Long reliant on heating oil due to its older housing stock, New England came late to the natural gas market compared to the rest of the country. Thirty-five percent of households in New England use natural gas, the lowest percentage among all regions of the country, according to the U.S. Energy Information Administration. Fifty-five percent of U.S. households heat with natural gas, according to the agency.

Natural gas demand in New England is expected to grow 1.4 percent annually on average through 2025, according to the EIA; that translates into a 35 percent increase in usage during that time.

While that level of growth may not seem extraordinary, the key is its effect during so-called peak days, when demand is highest and the system is strained.

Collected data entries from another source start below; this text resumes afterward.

import Mathlib
import Summits.Ventures.HodgeRepro2.Tier7.Line3.KappaDataArch
import Summits.Ventures.HodgeRepro2.Tier7.Line3.KappaDataFinSplit

/-!
# Tier7/Line3/KappaDataOfAdapted — `KappaData` FROM THE ADAPTED MATRICES AND THE PLACE DATA (seat t7-x1, gen 2; the
composition offered at STATUS l. 15382 and accepted by L1-p5 at l. 15388)

`KappaData` (DominantSideOfKappa, p677612) is the κ-dictionary as displayed fields over an abstract set of double
cosets with `κ : Orb → K`. L1-p5's `KappaDataArch` (p679862) derives its ARCHIMEDEAN fields (`one_le_κ`, `hT`, the
decays `ha₂ / ha₃`) and `KappaDataFin` (p680814) / `KappaDataFinSplit` (p681825) its FINITE fields (`hcong / hS / hout`) from the ADAPTED PAIR of
p1's `T7SupportTwoTorusInvariant` — a family of isometries `matO γ` of the hermitian plane over `E` with the global
invariant `κF γ ∈ K` (`algebraMap K E (κF γ) = kappa σ d f (matO γ)`, L1-p5's `KappaDescent`) — and the DATA OF EACH
PLACE: at an infinite place `w` an extension `ψ w : E →+* ℂ` of `w.embedding` intertwining the involutions with the
signature data (`Sig11Data` at the two rank-one places, `Sig20Data` at every other place), at a finite place `w` the
TWO absolute values `abv w`, `abv′ w` of `E` above `w`, conjugate under the involution (`abv w (σ x) = abv′ w x`; equal
when `w` does not split in `E` — crit-2's objection (E), l. 15393, and L1-p5's `KappaDataFinSplit`), with the
integrality / boundedness / level-`N` congruence clauses of the matrices on the support at both. This module composes
them into ONE constructor:

  `structure AdaptedData` (the adapted pair, the place data, the support clauses, the finite factors and the spectral
  side — every field displayed) and
  `def kappaData (A : AdaptedData …) (ha_γ₀ …) (hident …) : KappaData K Rep Orb PA PB`,

in which every DICTIONARY field of `KappaData` — `hcong / hS / hout` (KappaDataFinSplit's field forms, which cover the
non-split places with `abv′ = abv`), `hT / one_le_κ₂ / one_le_κ₃ /
ha₂ / ha₃` (KappaDataArch; the archimedean factors `archFactor₂ / archFactor₃` are the model's two-torus orbital
integrals at the representing pairs `rep₂ / rep₃ : Orb → SU11 × SU11` chosen from `exists_archFactor_decay_of_sig11`,
with p1's decay constant and exponent `k/2`, `k ≥ 3`) — is DERIVED; what remains displayed is the adapted pair with
its descent, the injectivity of `κF` (Orb = the regular double cosets: p1 rows 662/663), the place data (the §0
signatures), the support clauses on the matrices (what `f_N` is at each finite place), the compact-place factor
`a₁`, the finite factors `b` with `b_support / b_bound / b_γ₀`, the non-vanishing `a_γ₀` of the dominant archimedean
value (stated for the DEFINED factors) and the spectral side with the trace identity. Hence, through
`RealDominantOfKappa`, the residual of record reads at the level of the adapted MATRICES and the place data.
NOTHING here proves any of those fields for the real objects (TYPING-CENSUS T7); nothing about (N) or HC_CM;
§8(d): NO. Blind lane: Mathlib + the HodgeRepro2 prefix only; no sorry; axioms ⊆ {propext, Classical.choice, Quot.sound}.
-/

namespace Summit.Ventures.HodgeRepro2.Tier7.Line3.KappaDataOfAdapted

open NumberField Matrix MeasureTheory Summit.Ventures.HodgeRepro2.T7SupportTwoTorusInvariant
  Summit.Ventures.HodgeRepro2.Tier7.Line3.KappaArchimedean
  Summit.Ventures.HodgeRepro2.Tier7.Line3.DominantSideOfKappa
  Summit.Ventures.HodgeRepro2.Tier7.Line3.KappaDataArch
  Summit.Ventures.HodgeRepro2.Tier7.Line3.KappaDataFinSplit
open Summit.Ventures.HodgeRepro2.T5SU11Unimodular (SU11)
open Summit.Ventures.HodgeRepro2.T5BergmanCoefficient (mat act)
open Summit.Ventures.HodgeRepro2.T5SU11Fibration (rot)
open Summit.Ventures.HodgeRepro2.T5BergmanMatrixCoeff (matrixCoeff)
open Summit.Ventures.HodgeRepro2.T5HaarCircle (haarCircle)
open Summit.Ventures.HodgeRepro2.T5BergmanKTypeMatrix (decayConst)
open Summit.Ventures.HodgeRepro2.T5BergmanParseval (monomialNormSq)

/-- the model's two-torus orbital integral of the `K`-type `(j, n)` coefficient with the characters `(p, q)` at a
representing pair `(γ′, h) ∈ SU11 × SU11` — the integrand of `KappaDataArch.exists_archFactor_decay_of_sig11`. -/
noncomputable def modelOrbital [MeasurableSpace Circle] (k j n : ℕ) (p q : ℤ) (rep : SU11 × SU11) : ℂ :=
  ∫ u : Circle, ∫ v : Circle,
    matrixCoeff k (act k rep.2 (fun w => w ^ j)) (fun w => w ^ n) (rot u * rep.1 * (rep.2 * rot v * rep.2⁻¹)) *
      ((u : ℂ) ^ p * (starRingEnd ℂ) ((v : ℂ) ^ q)) ∂haarCircle ∂haarCircle

/-- **THE ADAPTED DATA**: the adapted pair over `E` with its global invariant in `K`, the data of every place and the
support clauses, the finite factors and the spectral side. Every field is a hypothesis about the real objects
(TYPING-CENSUS T7); none is proved here. -/
structure AdaptedData (E K : Type) [Field E] [Field K] [NumberField K] [Algebra K E]
    (Rep Orb : Type) [DecidableEq Orb] (PA PB : Rep → Prop) where
  /-- the involution of `E` -/
  σ : E →+* E
  /-- the first orthogonal basis: discriminants `d i` -/
  d : Fin 2 → E
  /-- the second orthogonal basis -/
  f : Fin 2 → Fin 2 → E
  /-- the adapted matrices of the double cosets -/
  matO : Orb → Matrix (Fin 2) (Fin 2) E
  /-- the global invariant, descended to `K` (`KappaDescent`) -/
  κF : Orb → K
  hκF : ∀ γ, algebraMap K E (κF γ) = kappa σ d f (matO γ)
  /-- the matrices are isometries of the adapted form -/
  hiso : ∀ γ, IsIsom σ d (matO γ)
  /-- `κF` separates the double cosets (`Orb` = the regular cosets; p1's rows 662/663) -/
  hκ : Function.Injective κF
  /-- the dominant double coset -/
  γ₀ : Orb
  /-- the level-`N` support -/
  arith : ℕ → Orb → Prop
  /-- the place where the level shrinks -/
  v₁ : FinitePlace K
  /-- the finite places with bounded denominators -/
  S : Finset (FinitePlace K)
  hv₁S : v₁ ∉ S
  /-- the residue-size parameter at `v₁` -/
  q : ℝ
  hq : 1 < q
  /-- the two absolute values of `E` above each finite place of `K`, conjugate under `σ` (equal at a non-split place) -/
  abv : FinitePlace K → AbsoluteValue E ℝ
  abv' : FinitePlace K → AbsoluteValue E ℝ
  habv : ∀ (w : FinitePlace K) (x : K), w x = abv w (algebraMap K E x)
  hna : ∀ w, IsNonarchimedean (abv w)
  hna' : ∀ w, IsNonarchimedean (abv' w)
  hσ' : ∀ w x, abv w (σ x) = abv' w x
  /-- integrality of the adapted data at the places off `S`, at both absolute values -/
  hf_int : ∀ w, w ∉ S → (∀ i, abv w (f 0 i) ≤ 1) ∧ ∀ i, abv' w (f 0 i) ≤ 1
  hd_int : ∀ w, w ∉ S → abv w (d 0) ≤ 1 ∧ abv' w (d 0) ≤ 1
  hdisc_unit : ∀ w, w ∉ S → abv w (d 0 * disc' σ d f 0) = 1
  hγ₀_int : ∀ w, w ∉ S → (∀ i j, abv w (matO γ₀ i j) ≤ 1) ∧ ∀ i j, abv' w (matO γ₀ i j) ≤ 1
  /-- the matrices on the support are integral at the places off `S ∪ {v₁}` -/
  hsupp_int : ∀ w, w ∉ S → w ≠ v₁ → ∀ N γ, arith N γ →
    (∀ i j, abv w (matO γ i j) ≤ 1) ∧ ∀ i j, abv' w (matO γ i j) ≤ 1
  /-- the entry bounds at the places of `S` -/
  M : FinitePlace K → ℝ
  hM : ∀ w ∈ S, 0 < M w
  hf_S : ∀ w ∈ S, (∀ i, abv w (f 0 i) ≤ M w) ∧ ∀ i, abv' w (f 0 i) ≤ M w
  hd_S : ∀ w ∈ S, abv w (d 0) ≤ M w ∧ abv' w (d 0) ≤ M w
  hγ₀_S : ∀ w ∈ S, (∀ i j, abv w (matO γ₀ i j) ≤ M w) ∧ ∀ i j, abv' w (matO γ₀ i j) ≤ M w
  hsupp_S : ∀ w ∈ S, ∀ N γ, arith N γ → (∀ i j, abv w (matO γ i j) ≤ M w) ∧ ∀ i j, abv' w (matO γ i j) ≤ M w
  hdisc_S : ∀ w ∈ S, abv w (d 0 * disc' σ d f 0) ≠ 0
  /-- the level-`N` congruence at `v₁` on the support: `matO γ = matO γ₀ · k`, `k ≡ 1 mod q⁻¹ ^ N` at both absolute values -/
  hsupp_cong : ∀ N γ, arith N γ → ∃ k : Matrix (Fin 2) (Fin 2) E, matO γ = matO γ₀ * k ∧
    (∀ i j, abv v₁ ((k - 1) i j) ≤ q⁻¹ ^ N) ∧ ∀ i j, abv' v₁ ((k - 1) i j) ≤ q⁻¹ ^ N
  /-- `K` is totally real -/
  hK : ∀ w : InfinitePlace K, w.IsReal
  /-- the two rank-one places -/
  w₂ : InfinitePlace K
  w₃ : InfinitePlace K
  hw : w₂ ≠ w₃
  /-- an extension of each real embedding to `E`, intertwining the involutions -/
  ψ : InfinitePlace K → (E →+* ℂ)
  hψσ : ∀ w x, ψ w (σ x) = (starRingEnd ℂ) (ψ w x)
  hψK : ∀ w x, ψ w (algebraMap K E x) = w.embedding x
  /-- the real discriminants at each place -/
  r : InfinitePlace K → Fin 2 → ℝ
  s : InfinitePlace K → Fin 2 → ℝ
  hdr : ∀ w i, ψ w (d i) = (r w i : ℂ)
  /-- the signature `(1, 1)` at the two rank-one places -/
  D₂ : Sig11Data (r w₂) (s w₂) (fun j i => ψ w₂ (f j i))
  D₃ : Sig11Data (r w₃) (s w₃) (fun j i => ψ w₃ (f j i))
  /-- the signature `(2, 0)` at every other place -/
  D₁ : ∀ w, w ≠ w₂ → w ≠ w₃ → Sig20Data (r w) (s w) (fun j i => ψ w (f j i))
  /-- the archimedean weight and the `K`-type / character indices of the model orbital integral -/
  k : ℕ
  hk : 3 ≤ k
  j : ℕ
  n : ℕ
  p : ℤ
  qq : ℤ
  /-- the compact-place factor, bounded -/
  a₁ : Orb → ℂ
  C₁ : ℝ
  ha₁ : ∀ γ, ‖a₁ γ‖ ≤ C₁
  /-- the finite-place factor at level `N` -/
  b : ℕ → Orb → ℂ
  b_support : ∀ N γ, b N γ ≠ 0 → arith N γ
  ε : ℝ
  hε : 0 < ε
  hε' : ε < 1 / 4
  b_bound : ∃ Bb : ℝ, ∀ N γ, arith N γ → ‖b N γ‖ ≤ Bb * (1 + size w₂ w₃ κF (κF γ₀) γ) ^ ε * ‖b N γ₀‖
  b_γ₀ : ∃ N₀ : ℕ, ∀ N ≥ N₀, b N γ₀ ≠ 0
  /-- the spectral side -/
  spec : ℕ → Rep → ℂ
  spec_zero_A : ∀ N π, ¬ PA π → spec N π = 0
  spec_zero_B : ∀ N π, ¬ PB π → spec N π = 0

namespace AdaptedData

variable {E K : Type} [Field E] [Field K] [NumberField K] [Algebra K E]
  {Rep Orb : Type} [DecidableEq Orb] {PA PB : Rep → Prop}
  [MeasurableSpace Circle] [BorelSpace Circle] (A : AdaptedData E K Rep Orb PA PB)

/-- the decay of the model orbital integral at a rank-one place, for SOME representing pair
(`KappaDataArch.exists_archFactor_decay_of_sig11`). -/
theorem exists_rep_decay {w : InfinitePlace K} (D : Sig11Data (A.r w) (A.s w) (fun j i => A.ψ w (A.f j i))) :
    ∃ rep : Orb → SU11 × SU11, ∀ γ, ‖modelOrbital A.k A.j A.n A.p A.qq (rep γ)‖ ≤
      decayConst A.k A.j A.n * monomialNormSq A.k A.n * reAt (A.hK w) (A.κF γ) ^ (-(A.k : ℝ) / 2) :=
  exists_archFactor_decay_of_sig11 A.σ (A.ψ w) A.d A.f A.matO A.κF (A.hK w) (A.hψσ w) (A.hψK w) (A.hdr w) D
    A.hiso A.hκF A.k A.j A.n (by linarith [A.hk]) A.p A.qq

/-- the representing pairs at `w₂` -/
noncomputable def rep₂ : Orb → SU11 × SU11 := Classical.choose (A.exists_rep_decay A.D₂)

/-- the representing pairs at `w₃` -/
noncomputable def rep₃ : Orb → SU11 × SU11 := Classical.choose (A.exists_rep_decay A.D₃)

/-- the archimedean factor at `w₂`: the model orbital integral at `rep₂` -/
noncomputable def archFactor₂ (γ : Orb) : ℂ := modelOrbital A.k A.j A.n A.p A.qq (A.rep₂ γ)

/-- the archimedean factor at `w₃`: the model orbital integral at `rep₃` -/
noncomputable def archFactor₃ (γ : Orb) : ℂ := modelOrbital A.k A.j A.n A.p A.qq (A.rep₃ γ)

/-- the decay constant (made non-negative) -/
noncomputable def decayC : ℝ := |decayConst A.k A.j A.n * monomialNormSq A.k A.n|

/-- the decay of `archFactor₂` in the real value of `κF` at `w₂`, exponent `k/2` -/
theorem norm_archFactor₂_le (γ : Orb) :
    ‖A.archFactor₂ γ‖ ≤ A.decayC * reAt (A.hK A.w₂) (A.κF γ) ^ (-((A.k : ℝ) / 2)) := by
  have h := Classical.choose_spec (A.exists_rep_decay A.D₂) γ
  rw [show (-((A.k : ℝ) / 2)) = -(A.k : ℝ) / 2 from (neg_div _ _).symm]
  refine h.trans (mul_le_mul_of_nonneg_right (le_abs_self _) (Real.rpow_nonneg ?_ _))
  exact zero_le_one.trans (one_le_reAt_of_sig11 A.σ (A.ψ A.w₂) A.d A.f A.matO A.κF (A.hK A.w₂) (A.hψσ A.w₂)
    (A.hψK A.w₂) (A.hdr A.w₂) A.D₂ A.hiso A.hκF γ)

/-- the decay of `archFactor₃` in the real value of `κF` at `w₃`, exponent `k/2` -/
theorem norm_archFactor₃_le (γ : Orb) :
    ‖A.archFactor₃ γ‖ ≤ A.decayC * reAt (A.hK A.w₃) (A.κF γ) ^ (-((A.k : ℝ) / 2)) := by
  have h := Classical.choose_spec (A.exists_rep_decay A.D₃) γ
  rw [show (-((A.k : ℝ) / 2)) = -(A.k : ℝ) / 2 from (neg_div _ _).symm]
  refine h.trans (mul_le_mul_of_nonneg_right (le_abs_self _) (Real.rpow_nonneg ?_ _))
  exact zero_le_one.trans (one_le_reAt_of_sig11 A.σ (A.ψ A.w₃) A.d A.f A.matO A.κF (A.hK A.w₃) (A.hψσ A.w₃)
    (A.hψK A.w₃) (A.hdr A.w₃) A.D₃ A.hiso A.hκF γ)

/-- the denominator bounds at the places of `S`: `M w ^ 3 · M w ^ 3 / |d₀ d′₀|_w` -/
noncomputable def B (w : FinitePlace K) : ℝ := A.M w ^ 3 * A.M w ^ 3 / A.abv w (A.d 0 * disc' A.σ A.d A.f 0)

omit [MeasurableSpace Circle] [BorelSpace Circle] in
/-- the denominator bounds are positive -/
theorem B_pos (w : FinitePlace K) (hw : w ∈ A.S) : 0 < A.B w := by
  unfold B
  have h0 : 0 < A.abv w (A.d 0 * disc' A.σ A.d A.f 0) :=
    lt_of_le_of_ne ((A.abv w).nonneg _) (Ne.symm (A.hdisc_S w hw))
  have hM := A.hM w hw
  positivity

/-- **`KappaData` FROM THE ADAPTED DATA**: every dictionary field derived from the place data (KappaDataArch /
KappaDataFin); the non-vanishing of the dominant archimedean value and the trace identity are hypotheses about the
DEFINED factors `archFactor₂ / archFactor₃`. -/
noncomputable def kappaData
    (ha_γ₀ : A.a₁ A.γ₀ * A.archFactor₂ A.γ₀ * A.archFactor₃ A.γ₀ ≠ 0)
    (hident : ∀ N, ∑' γ, A.a₁ γ * A.archFactor₂ γ * A.archFactor₃ γ * A.b N γ = ∑' π, A.spec N π) :
    KappaData K Rep Orb PA PB where
  κ := A.κF
  hκ := A.hκ
  γ₀ := A.γ₀
  arith := A.arith
  v₁ := A.v₁
  S := A.S
  hv₁S := A.hv₁S
  q := A.q
  hq := A.hq
  B := A.B
  hBpos := A.B_pos
  hcong := hcong_field_split A.σ (A.abv A.v₁) (A.abv' A.v₁) A.d A.f A.matO A.κF A.v₁ A.arith A.γ₀ (A.habv A.v₁) A.hκF
    (A.hna A.v₁) (A.hna' A.v₁) (A.hσ' A.v₁) (A.hf_int A.v₁ A.hv₁S).1 (A.hd_int A.v₁ A.hv₁S).1 (A.hf_int A.v₁ A.hv₁S).2
    (A.hd_int A.v₁ A.hv₁S).2 (A.hdisc_unit A.v₁ A.hv₁S) A.hq (A.hγ₀_int A.v₁ A.hv₁S).1 (A.hγ₀_int A.v₁ A.hv₁S).2
    A.hsupp_cong
  hS := fun N γ hγ w hw => hS_field_split A.σ (A.abv w) (A.abv' w) A.d A.f A.matO A.κF w A.arith A.γ₀ (A.habv w) A.hκF
    (A.hna w) (A.hna' w) (A.hσ' w) (A.hM w hw).le (A.hM w hw).le (A.hf_S w hw).1 (A.hd_S w hw).1 (A.hf_S w hw).2
    (A.hd_S w hw).2 (A.hγ₀_S w hw).1 (A.hγ₀_S w hw).2 (A.hsupp_S w hw) N γ hγ
  hout := fun N γ hγ w hwS hwv => hout_field_split A.σ (A.abv w) (A.abv' w) A.d A.f A.matO A.κF w A.arith A.γ₀
    (A.habv w) A.hκF (A.hna w) (A.hna' w) (A.hσ' w) (A.hf_int w hwS).1 (A.hd_int w hwS).1 (A.hf_int w hwS).2
    (A.hd_int w hwS).2 (A.hdisc_unit w hwS) (A.hγ₀_int w hwS).1 (A.hγ₀_int w hwS).2 (A.hsupp_int w hwS hwv) N γ hγ
  hK := A.hK
  w₂ := A.w₂
  w₃ := A.w₃
  hw := A.hw
  Binf := 1
  hBinf := one_pos
  hT := fun _ γ _ w h₂ h₃ => place_sub_le_one_of_sig20 A.σ (A.ψ w) A.d A.f A.matO A.κF (A.hψσ w)
    (A.hψK w) (A.hdr w) (A.D₁ w h₂ h₃) A.hiso A.hκF γ A.γ₀
  a₁ := A.a₁
  a₂ := A.archFactor₂
  a₃ := A.archFactor₃
  C₁ := A.C₁
  ha₁ := A.ha₁
  one_le_κ₂ := fun γ => one_le_reAt_of_sig11 A.σ (A.ψ A.w₂) A.d A.f A.matO A.κF (A.hK A.w₂) (A.hψσ A.w₂)
    (A.hψK A.w₂) (A.hdr A.w₂) A.D₂ A.hiso A.hκF γ
  one_le_κ₃ := fun γ => one_le_reAt_of_sig11 A.σ (A.ψ A.w₃) A.d A.f A.matO A.κF (A.hK A.w₃) (A.hψσ A.w₃)
    (A.hψK A.w₃) (A.hdr A.w₃) A.D₃ A.hiso A.hκF γ
  k₂ := A.k
  k₃ := A.k
  hk₂ := A.hk
  hk₃ := A.hk
  C₂ := A.decayC
  C₃ := A.decayC
  hC₂ := abs_nonneg _
  hC₃ := abs_nonneg _
  ha₂ := A.norm_archFactor₂_le
  ha₃ := A.norm_archFactor₃_le
  a_γ₀ := ha_γ₀
  ε := A.ε
  hε := A.hε
  hε' := A.hε'
  b := A.b
  b_support := A.b_support
  b_bound := A.b_bound
  b_γ₀ := A.b_γ₀
  spec := A.spec
  spec_zero_A := A.spec_zero_A
  spec_zero_B := A.spec_zero_B
  identity := hident

/-- **the two-period conclusion from the adapted data**. -/
theorem exists_twoTorus
    (ha_γ₀ : A.a₁ A.γ₀ * A.archFactor₂ A.γ₀ * A.archFactor₃ A.γ₀ ≠ 0)
    (hident : ∀ N, ∑' γ, A.a₁ γ * A.archFactor₂ γ * A.archFactor₃ γ * A.b N γ = ∑' π, A.spec N π) :
    ∃ π, PA π ∧ PB π :=
  KappaData.exists_twoTorus_of_kappaData (A.kappaData ha_γ₀ hident)

end AdaptedData

end Summit.Ventures.HodgeRepro2.Tier7.Line3.KappaDataOfAdapted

Experts say supply is stretched thin even now during peak periods, because the main and secondary pipelines operate at capacity. As recently as January 2004, the region endured a gas crunch when high demand put unexpected pressure on the infrastructure and caused prices to spike.

Also, New England is at the end of the pipeline network and has no underground storage capacity, which can make it especially susceptible to weather problems or disruptions.

"We're close to capacity at peak days, and if that is affected by something we haven't planned for, then that's a cause for real concern," said John Shea, director of environment and energy programs at the New England Governors Conference.

So I wouldn't get my hopes up too high for Christmas shopping. I know I'm cutting way back on my Christmas shopping for this year.